16. A method according to claim 15, wherein the radiation detector includes a plurality of detector elements configured to convert radiation energy into electrical signals corresponding to radiation measurement values.

17. A method according to claim 16, wherein the plurality of detector elements are selected from the group consisting of amorphous silicone photodiodes, amorphous selenium photodiodes, CMOS chips, charge coupled devices and active pixel sensors.

18. A method according to claim 16, further comprising the steps of:

reading from each of the plurality of the detector elements radiation measurement values; and

digitizing radiation measurement values to obtain radiographic data.

19. A method according to claim 15, wherein the detector plate includes a top side and a bottom side, the top side including a reference target frame which outlines the borders of the radiation detector.

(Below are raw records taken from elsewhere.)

import Summits.NavierStokesRegularity.FluidComputer.ClayBlowupProfileEnergy
import Summits.NavierStokesRegularity.FluidComputer.ClayBlowupZoomTools
import Summits.NavierStokesRegularity.FluidComputer.ClayBlowupOfBreakdown
import Literature.Analysis.FluidPDE.OseenDuhamelLocalEnergyTail
import Literature.Analysis.FluidPDE.ForcedOseenRepresentationPointwise
import HarnessLib

/-!
# THE BLOW-UP PROFILE OF A CLAY BLOW-UP WITH ITS CLAY FORCE: off the compact `ℋ¹`-null singular
# slice the velocity converges, as `t ↑ T`, to a CONTINUOUS finite-energy profile `u(T, ·)`

Cell `ns-blowup`, seat `ns-blowup-ecbridge-2` (g11; the E–C endpoint theory seat). LABEL: E–C typing
(KERNEL — no named fact, no new definition). WHAT THIS IS NOT: not Navier–Stokes evidence — a
structural necessary condition on the inhabitants of the TYPE `ClayBlowup ν` (Fefferman's (C)
certificates by blow-up, WITH their force); no inhabitant is claimed. Companion memo:
`run/shared/lean/pub/ns-blowup/ecbridge2/ECBRIDGE-2-MEMO-10.md`.

## Content

g8's `ClayBlowup.exists_blowupProfile` (`ClayBlowupProfile.lean`) is the row «the final state of a
¬(A) witness is a field continuous off `S_T`», for the UNFORCED inhabitants only (`hf : X.f = 0`): it
runs Escauriaza–Seregin–Šverák's Thm. 1.4 at the top of a backward cylinder, which the tree holds
without force. This file removes `hf` WITHOUT a forced local regularity theorem, through the forced
Oseen representation from a fixed base time `s < T` (`eq_forced_oseenMild_of_bounded`, every point):
`u(t) = e^{ν(t−s)Δ}u(s) − B^ν_s(u,u)(t) + ∫ₛᵗ e^{ν(t−τ)Δ} P f`. Near a backward-bounded point `x₀`
the caloric term and the force term are continuous up to `T` (`continuous_uncurry_forceDuhamel`),
and so is the Duhamel term: its only unbounded inputs sit outside `B(x₀, r)` at late times, where the
kernel seen from `B(x₀, r/2)` is bounded and the inputs are paid by the ENERGY of the type
(`exists_continuousOn_oseenDuhamel_top`: `B^ν_s(u,u)` is a uniform limit of Duhamel terms of bounded
truncations, continuous on the closed slab by KNSS's (3.10)).

* `ClayBlowup.exists_continuousOn_closure_cylinder_forced` — at a backward bounded point `x₀` of a
  Clay blow-up WITH force (`ν > 0`) there are `r > 0` (`r² ≤ T`) and `W` continuous on
  `closure Q_r(T, x₀)` with `u = W` on `Q_r(T, x₀)`;
* `ClayBlowup.exists_blowupProfile_forced`, `tendsto_slice_blowupProfile_forced` — a profile `U`,
  continuous on the regular set `ℝ³ ∖ S_T`, with `u(t, y) → U(x)` as `(t, y) → (T, x)` from below at
  every regular `x`;
* `ClayBlowup.exists_blowupProfile_finiteEnergy_forced` — `u(t) → U` a.e. and `∫ |U|² ≤ E`;
* `DesignedBlowup` twins and the (C)-reading `navierStokesBreakdownR3_profile`.

With g6/g7 (`singularSlice_compact_nonempty_hausdorffOne_null`, force-free) the structure row of the
census reads, now WITH THE CLAY FORCE: the final state of a (C)-certificate by blow-up is a
finite-energy field, continuous off a nonempty compact `ℋ¹`-null set, attained locally uniformly.

References: J. Leray, Acta Math. 63 (1934), §32 [cite: Leray1934, §32]; P. G. Lemarié-Rieusset,
*The Navier–Stokes Problem in the 21st Century* (2016), Thm. 6.1 [cite: LemarieRieusset2016, Thm. 6.1];
G. Koch, N. Nadirashvili, G. Seregin, V. Šverák, Acta Math. 203 (2009), §3 (3.10), §4
[cite: KochNadirashviliSereginSverak2009, §3 (3.10)]; C. L. Fefferman, Clay problem description, (C)
[cite: FeffermanClay2006, (C)].
-/

noncomputable section

namespace Summit.NavierStokesRegularity.FluidComputer

open Set MeasureTheory Filter Topology Function Metric TopologicalSpace
open scoped ENNReal NNReal
open Literature.Analysis Literature.Analysis.FluidPDE
open Summit.NavierStokesRegularity.NavierStokesRegularity

namespace ClayBlowup

variable {ν : ℝ} (X : ClayBlowup ν)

20. A method of taking a radiographic image comprising:

providing a wireless radiographic transmission system including:

a wireless radiographic detector assembly including:

a detector plate including a first housing enclosing a radiation detector configured to obtain radiographic data; and

a peripheral pack connected to the detector plate by a cable, the peripheral pack including a second housing enclosing a wireless transmitter coupled to the detector plate and a power source for providing operating energy to the wireless transmitter and the detector plate, wherein the wireless transmitter processes the radiographic data from the radiation detector for wireless transmission; and

a radiographic image processing and display unit configured to receive the wireless transmission from the detector assembly and output the radiographic data as image data;

identifying a target for imaging;

capturing a radiographic image;

receiving the radiographic image on a display unit;

repositioning the detector plate and retaking the radiographic image of the target within a predetermined time period if the quality of the radiographic image is determined to be insufficient to make a diagnosis.

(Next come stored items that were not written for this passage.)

import Summits.BirchSwinnertonDyer.BirchSwinnertonDyer.Theorems.ClassRecordThreeCornerAtThreeWOfInputsR22
import Summits.BirchSwinnertonDyer.BirchSwinnertonDyer.Theorems.ClassRecordThreeCornerAtThreeR23ItemStatements
import Summits.BirchSwinnertonDyer.BirchSwinnertonDyer.Theses.ClassRecordThree
import Summits.BirchSwinnertonDyer.BirchSwinnertonDyer.Theses.KolyvaginRoadThree
import HarnessLib

/-!
# Crux 21420 `CornerAtThreeW` — the RULING 80 GLUE item 23544 `CornerAtThreeWGlue` (children ⟹ parent) MODULO the seven other route items,
# BY NAME on both @3 routes (cell `bsd-stepL`, seat `bsd-stepL-corner3-p2` g16 = lane B; `--supports stmt-BirchSwinnertonDyer-23544 --as helper`)

`CornerAtThreeWGlue := KatoTwinFactsThreeOutside → ShimuraPrimitivesAtThreeGuardedFact → ShimuraPrimitivesWithSplitNormTDAtThree →
CornerFHTwinLowerSupplyAtThree → CornerTwinLowerModEightAtThree → CornerTwistMuAnAtThree → CornerAtThreeW` (plan g43 RULING 80 (c)/(d): CR3 rev 43 item
23544 rank 707, KR3 rev 41 rank 807). It is NOT provable outright (it would prove the corner crux from its six children alone); it holds MODULO the seven other
route items the r23 composition binds — `PublishedInputsThree` (19112), `ShimuraParametrizationDataNonempty` (19524), `EulerHalfGrossPrintFacts` (27981),
`CornerStepLLeafAtThree` (19408), `PastenComponentOrdersInput` (19716), `ShimuraPrimitivesAtThreeInertFact` (23177), `ShimuraCurveGrossZagierKolyvagin` (19526) —
by lane B g16's closer `CornerAtThreeWOfInputs.cornerAtThreeW_of_itemsR22K` (p665549 + p667259), exactly as the zero-stub r23 of
`Cruxes/CornerAtThreeW/Lines/inert.lean` (dcd2fdc46f391e6b). RULING 67 (a) pattern (corner-p1's `nonSurjCornerOfItems_of_items` on ER5).

HONEST FRAMING: two bookkeeping theorems (argument reshuffles of the landed closer); CONDITIONAL on the seven items; the glue item stays ledger-open modulo
items; nothing booked; no census label moves (T7); BSD is proved for no curve.
-/

set_option linter.dupNamespace false
set_option autoImplicit false

noncomputable section

namespace Summit.BirchSwinnertonDyer.BirchSwinnertonDyer.Theorems.CornerAtThreeWOfInputs

/-- **Glue item 23544 `Theses.ClassRecordThree.CornerAtThreeWGlue` MODULO the seven other route items of the r23 composition, BY NAME.** One line over
`cornerAtThreeW_of_itemsR22K`. CONDITIONAL; the glue item does NOT close by this file (RULING 67 (a): open modulo items).
[cite: JetchevSkinnerWan2017, §7.4.1–§7.4.2] [cite: GrossLMS1991, Prop. 3.7 (2), §6] [cite: Darmon2004, Prop. 3.10, Def. 3.12, Thm. 4.18] -/
theorem cornerAtThreeWGlue_of_items
    (hP : Summit.BirchSwinnertonDyer.BirchSwinnertonDyer.Theses.ClassRecordThree.PublishedInputsThree)
    (hJL : Summit.BirchSwinnertonDyer.BirchSwinnertonDyer.Theses.ClassRecordThree.ShimuraParametrizationDataNonempty)
    (hF2 : Summit.BirchSwinnertonDyer.BirchSwinnertonDyer.Theses.ClassRecordThree.EulerHalfGrossPrintFacts)
    (hS : Summit.BirchSwinnertonDyer.BirchSwinnertonDyer.Theses.ClassRecordThree.CornerStepLLeafAtThree)
    (hCO : Summit.BirchSwinnertonDyer.BirchSwinnertonDyer.Theses.ClassRecordThree.PastenComponentOrdersInput)
    (hPrim : Summit.BirchSwinnertonDyer.BirchSwinnertonDyer.Theses.ClassRecordThree.ShimuraPrimitivesAtThreeInertFact)
    (hGZK : Summit.BirchSwinnertonDyer.BirchSwinnertonDyer.Theses.ClassRecordThree.ShimuraCurveGrossZagierKolyvagin) :
    Summit.BirchSwinnertonDyer.BirchSwinnertonDyer.Theses.ClassRecordThree.CornerAtThreeWGlue :=
  fun hKato8 hPrimG hres hTL3 hT8 hμ ↦
    cornerAtThreeW_of_itemsR22K hP hJL hF2 hS hCO hPrim hGZK hT8 hμ hKato8 hPrimG hTL3 hres

/-- **The `KolyvaginRoadThree` twin: glue item 23544 (shared by dedup) `Theses.KolyvaginRoadThree.CornerAtThreeWGlue` MODULO the seven other items, BY NAME**
(KR3 names; `PublishedInputsThree` from CR3 as in every r16–r23 twin). CONDITIONAL; nothing booked. [cite: Darmon2004, Prop. 3.10, Def. 3.12, Thm. 4.18] -/
theorem kolyvaginRoadThree_cornerAtThreeWGlue_of_items
    (hP : Summit.BirchSwinnertonDyer.BirchSwinnertonDyer.Theses.ClassRecordThree.PublishedInputsThree)
    (hJL : Summit.BirchSwinnertonDyer.BirchSwinnertonDyer.Theses.KolyvaginRoadThree.ShimuraParametrizationDataNonempty)
    (hF2 : Summit.BirchSwinnertonDyer.BirchSwinnertonDyer.Theses.KolyvaginRoadThree.EulerHalfGrossPrintFacts)
    (hS : Summit.BirchSwinnertonDyer.BirchSwinnertonDyer.Theses.KolyvaginRoadThree.CornerStepLLeafAtThree)
    (hCO : Summit.BirchSwinnertonDyer.BirchSwinnertonDyer.Theses.KolyvaginRoadThree.PastenComponentOrdersInput)
    (hPrim : Summit.BirchSwinnertonDyer.BirchSwinnertonDyer.Theses.KolyvaginRoadThree.ShimuraPrimitivesAtThreeInertFact)
    (hGZK : Summit.BirchSwinnertonDyer.BirchSwinnertonDyer.Theses.KolyvaginRoadThree.ShimuraCurveGrossZagierKolyvagin) :
    Summit.BirchSwinnertonDyer.BirchSwinnertonDyer.Theses.KolyvaginRoadThree.CornerAtThreeWGlue :=
  fun hKato8 hPrimG hres hTL3 hT8 hμ ↦
    kolyvaginRoadThree_cornerAtThreeW_of_itemsR22K hP hJL hF2 hS hCO hPrim hGZK hT8 hμ hKato8 hPrimG hTL3 hres

end Summit.BirchSwinnertonDyer.BirchSwinnertonDyer.Theorems.CornerAtThreeWOfInputs

end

21. A method according to claim 20, wherein the radiation detector includes a plurality of detector elements configured to convert radiation energy into electrical signals corresponding to radiation measurement values.

22. A method according to claim 21, wherein the plurality of detector elements are selected from the group consisting of amorphous silicone photodiodes, amorphous selenium photodiodes, CMOS chips, charge coupled devices and active pixel sensors.

23. A method according to claim 21, further comprising the steps of:

digitizing radiation measurement values to obtain radiographic data.

24. A method according to claim 20, wherein the detector plate includes a top side and a bottom side, the top side including a reference target frame which outlines the borders of the radiation detector.

25. A method according to claim 20, wherein the predetermined time period is from about 20 seconds to about 1 minute.